We can see it more easily as follows.

The given condition implies $$g=g^{-1}, \forall g \in G$$ . Hence

$$ab= (ab)^{-1} = b^{-1}a^{-1}=ba \hspace{5pt} \blacksquare$$

- 5 years ago

Yes this is a good exercise but here is another one: let $$G$$ be a finite abelian group $$G$$ is cyclic $$\Longleftrightarrow |G| = ord(G)$$. $$ord(G) =$$ the least positive integer $$n$$ such that $$g \in G \Longrightarrow g^{n} = e$$.

- 5 years ago

Wait; for the extension problem (see below) the problem tells us that $$G$$ is cyclic, so the smallest $$g$$ such that $$g^n=e$$ would be $$2$$ right?

- 5 years ago

"The order of a group G, is the number of elements in G, which we denote by ∣G∣ like in set notation." This holds only if G is finite

- 5 years ago

Not necessarily. The post clearly gives examples of groups of infinite cardinality. A group is just like a set, but with a special metric on the set.

- 5 years ago

- 5 years ago

It says that

$g^{m+n} = g^mg^n = (g^m)^n,$

which isn't true. Apart from that, great post. :)

- 5 years ago

Tim, can you clarify what you mean? I do not see that equation written anywhere.

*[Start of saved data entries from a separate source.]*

import Mathlib
import Literature.NumberTheory.EllipticCurves.Smith2016.CongruentNumberGenusDeterminantRowFiveA
import Literature.NumberTheory.EllipticCurves.Smith2016.CongruentNumberGenusDeterminantRowsTwoThreeConsequences
import Literature.Barriers.ValiantsHypothesis.FullRankMultilinearRank

/-!
# `Σ₁(n)` odd `⟹ #Sel⁽²⁾(E⁽ⁿ⁾/ℚ) = 8` for every square-free `n ≡ 5 (mod 8)` (Smith 2016, Prop. 3.2 with row 5a)

A. Smith, *The congruent numbers have positive natural density*, arXiv:1603.08479 [Smith2016CongruentDensity],
Prop. 3.2 (chunk p0011 L58–L66): "Given `n`, and given `x ∈ {5a, 5b, 6, 7a, 7b}` agreeing with `n mod 8`,
`ℒ_x(n)` can only be nonzero if `Sel⁽²⁾(E⁽ⁿ⁾)` has rank exactly three", proof: "If `n ≡ 5 (8)`, then the
minimal possible corank of `M₁` is one … Since `M_{5a}` and `M_{5b}` are constructed from `M₁` by adding one
row and one column, neither can have corank more than one less than that of `M₁`."  With row 5a of
Thm. 2.2 for every `k` (`CongruentNumberGenusDeterminantRowFiveA`: `ℒ_{5a}(n) = Σ₁(n) ≡ uᵀ adj(M₁) u`) this
gives, in the kernel and for every number of prime factors:

* `card_selmerGroup_two_eq_eight_of_odd_genusSum₁_five` — for `n = p₁⋯p_k ≡ 5 (mod 8)` with
  `Σ₁(n) = Σ_{n = d₀⋯d_ℓ, dᵢ ≡ 1 (8) (i>0)} ∏ g(dᵢ)` odd, `#Sel⁽²⁾(E⁽ⁿ⁾/ℚ) = 8` (Monsky's `s(n) = 1`):
  `uᵀ adj(M₁) u ≠ 0 ⟹ adj(M₁) ≠ 0 ⟹ rank M₁ ≥ 2k − 1` (a row replacement changes the rank by at most one)
  `⟹ s(n) = 2k − rank M₁ ≤ 1`, and `s(n)` is odd (Monsky's parity theorem, tree);
* `card_selmerGroup_two_eq_eight_of_odd_genusSum₁_five'` — the same for every square-free `N ≡ 5 (mod 8)`.
Tian–Yuan–Zhang's Theorem 1.4 (journal; not used here) draws analytic rank one from the same hypothesis;
this is its `2`-Selmer companion (`rank E⁽ⁿ⁾(ℚ) ≤ 1`, `Ш[2] ≤ ℤ/2`), with no `L`-function.
-/

namespace Literature.NumberTheory.EllipticCurves.Smith2016

open _root_.Matrix Finset Literature.LinearAlgebra.Matrix
open Literature.NumberTheory.EllipticCurves.HeathBrown1994
open Literature.NumberTheory.EllipticCurves.TianYuanZhang2017
open Literature.NumberTheory.EllipticCurves.MonskySelmerParity

section Rank

variable {m n : Type*} [Fintype n] {K : Type*} [Field K]

omit [Fintype n] in
/-- A row replacement is a rank-one update: `A.updateRow j r = A + e_j (r − A_j)ᵀ`.
[cite: HornJohnson2013, §0.4.5 (rank of a rank-one perturbation)] -/
theorem updateRow_eq_add_vecMulVec [DecidableEq m] (A : Matrix m n K) (j : m) (r : n → K) :
    A.updateRow j r = A + vecMulVec (Pi.single j 1) (r - A j) := by
  ext a b
  rw [updateRow_apply, Matrix.add_apply, vecMulVec_apply, Pi.single_apply]
  by_cases h : a = j
  · subst h; simp
  · simp [h]

/-- **A nonzero cofactor forces corank `≤ 1`** (over `𝔽₂`): if `adj(M)_{ij} ≠ 0` then
`card − 1 ≤ rank M` (the matrix with row `j` replaced by `eᵢ` is invertible and differs from `M` by a
rank-one matrix). [cite: HornJohnson2013, §0.8.2 (adj A ≠ 0 iff rank A ≥ n − 1) and §0.4.5] -/
theorem card_le_rank_add_one_of_adjugate_ne_zero {m : Type*} [Fintype m] [DecidableEq m]
    (M : Matrix m m (ZMod 2)) {i j : m} (h : M.adjugate i j ≠ 0) : Fintype.card m ≤ M.rank + 1 := by
  rw [adjugate_apply] at h
  have h1 : (M.updateRow j (Pi.single i 1)).det = 1 :=
    (by decide : ∀ x : ZMod 2, x ≠ 0 → x = 1) _ h
  have hr := rank_eq_card_of_det_eq_one _ h1
  rw [updateRow_eq_add_vecMulVec] at hr
  have hle := Literature.Barriers.ValiantsHypothesis.AKV.rank_add_le' M
    (vecMulVec (Pi.single j (1 : ZMod 2)) (Pi.single i 1 - M j))
  have h1' := rank_vecMulVec_le (Pi.single j (1 : ZMod 2)) (Pi.single i 1 - M j)
  omega

end Rank

section SelmerEight

variable {k : ℕ} (p : Fin k → ℕ)

/-- **`Σ₁(n)` odd `⟹ #Sel⁽²⁾(E⁽ⁿ⁾/ℚ) = 8` for `n = p₁⋯p_k ≡ 5 (mod 8)`** (every `k`): the bordered form
`uᵀ adj(M₁) u = ℒ_{5a}(n) = Σ₁(n)` is `1`, so `adj(M₁) ≠ 0`, `rank M₁ ≥ 2k − 1`, Monsky's `s(n) ≤ 1`; `s(n)` is
odd for `n ≡ 5 (8)`, so `s(n) = 1` and `#Sel₂ = 2^{2+1}`.
[cite: Smith2016CongruentDensity, Prop. 3.2 (chunk p0011 L58–L66) with Thm. 2.2 row 5(a)] [cite: HeathBrown1994SelmerCongruentII, Appendix (Monsky), Theorem (typescript p. 38 L5–L7) and p. 39 L27–L33] -/
theorem card_selmerGroup_two_eq_eight_of_odd_genusSum₁_five (hp : ∀ i, (p i).Prime)
    (hodd : ∀ i, Odd (p i)) (hinj : Function.Injective p) (h8 : (∏ i, p i) % 8 = 5)
    (hodd1 : Odd (genusSum₁ (∏ i, p i) fun d => genusClassNumber (GenusField d))) :
    Nat.card ((congruentNumberCurve (∏ i, p i)).selmerGroup 2) = 8 := by
  have h4 : (∏ i, p i) % 4 = 1 := by omega
  have hp2 := ne_two_of_odd p hodd
  set M₁ := fromBlocks (legendreMatrix p + (legendreMatrix p)ᵀ) (legendreMatrix p)ᵀ (legendreMatrix p)
    (legendreDiagonal p 2) with hM₁
  set u : Fin k ⊕ Fin k → ZMod 2 :=
    Sum.elim (fun i => addLegendreSym (-1) (p i) + addLegendreSym 2 (p i)) (0 : Fin k → ZMod 2) with hu
  have hq : u ⬝ᵥ (M₁.adjugate *ᵥ u) = 1 := by
    rw [hu, hM₁, ← genusSum₁_eq_border_adjugate_five p hp hodd hinj h8]
    exact (ZMod.natCast_eq_one_iff_odd).mpr hodd1
  have hex : ∃ i j, M₁.adjugate i j ≠ 0 := by
    by_contra hall
    push Not at hall
    have h0 : M₁.adjugate = 0 := by ext i j; exact hall i j
    rw [h0, zero_mulVec, dotProduct_zero] at hq
    exact zero_ne_one hq
  obtain ⟨i, j, hij⟩ := hex
  have hrank := card_le_rank_add_one_of_adjugate_ne_zero M₁ hij
  rw [Fintype.card_sum, Fintype.card_fin] at hrank
  have hs := monskySelmerRankOdd_eq_sub_rank_smithMatrixOne p hp hodd hinj h4
  rw [← hM₁] at hs
  have hsodd : Odd (monskySelmerRankOdd p) :=
    (odd_monskySelmerRankOdd_iff p hp hp2 hinj).mpr (Or.inl h8)
  have hs1 : monskySelmerRankOdd p = 1 := by
    have hle : monskySelmerRankOdd p ≤ 1 := by rw [hs]; omega
    rcases Nat.le_one_iff_eq_zero_or_eq_one.mp hle with h0 | h1
    · rw [h0] at hsodd; exact absurd hsodd (by decide)
    · exact h1
  rw [monsky_card_selmerGroup_two_odd_holds k p hp hodd hinj, hs1]
  norm_num

/-- **For every square-free `N ≡ 5 (mod 8)`: `Σ₁(N)` odd `⟹ #Sel⁽²⁾(E_N/ℚ) = 8`** (enumeration-free).
[cite: Smith2016CongruentDensity, Prop. 3.2 with Thm. 2.2 row 5(a)] [cite: TianYuanZhang2017, Thm. 1.2 / 1.4 (journal numbering; the sum Σ₁ for n ≡ 5 (8))] -/
theorem card_selmerGroup_two_eq_eight_of_odd_genusSum₁_five' {N : ℕ} (hN : Squarefree N) (h8 : N % 8 = 5)
    (hodd1 : Odd (genusSum₁ N fun d => genusClassNumber (GenusField d))) :
    Nat.card ((congruentNumberCurve N).selmerGroup 2) = 8 := by
  obtain ⟨k, p, hp, hp2, hinj, hprod⟩ :=
    exists_odd_prime_family_of_squarefree hN (Nat.odd_iff.mpr (by omega))
  have hodd : ∀ i, Odd (p i) := fun i => (hp i).odd_of_ne_two (hp2 i)
  subst hprod
  exact card_selmerGroup_two_eq_eight_of_odd_genusSum₁_five p hp hodd hinj h8 hodd1

end SelmerEight

end Literature.NumberTheory.EllipticCurves.Smith2016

The only relevant statement that I see is the third box, which states that:

For any $$g \in G$$ and $$m, n \in \mathbb{Z}$$, then $$g^{m+n} = g^m g^n$$ and $$\left( g^m \right)^n =g^{mn}$$.

This is a correct statement, and different from what you quoted.

Staff - 5 years ago

At the time I posted my comment, it said

For any $$g \in G$$ and $$m,n \in \mathbb{Z}$$, then $$g^{m+n} = g^mg^n = (g^m)^n$$ and $$\left( g^m \right)^n = g^{mn}$$.

I remember the strange height difference of the exponents, due to the use of normal brackets as opposed to \left( and \right).

- 5 years ago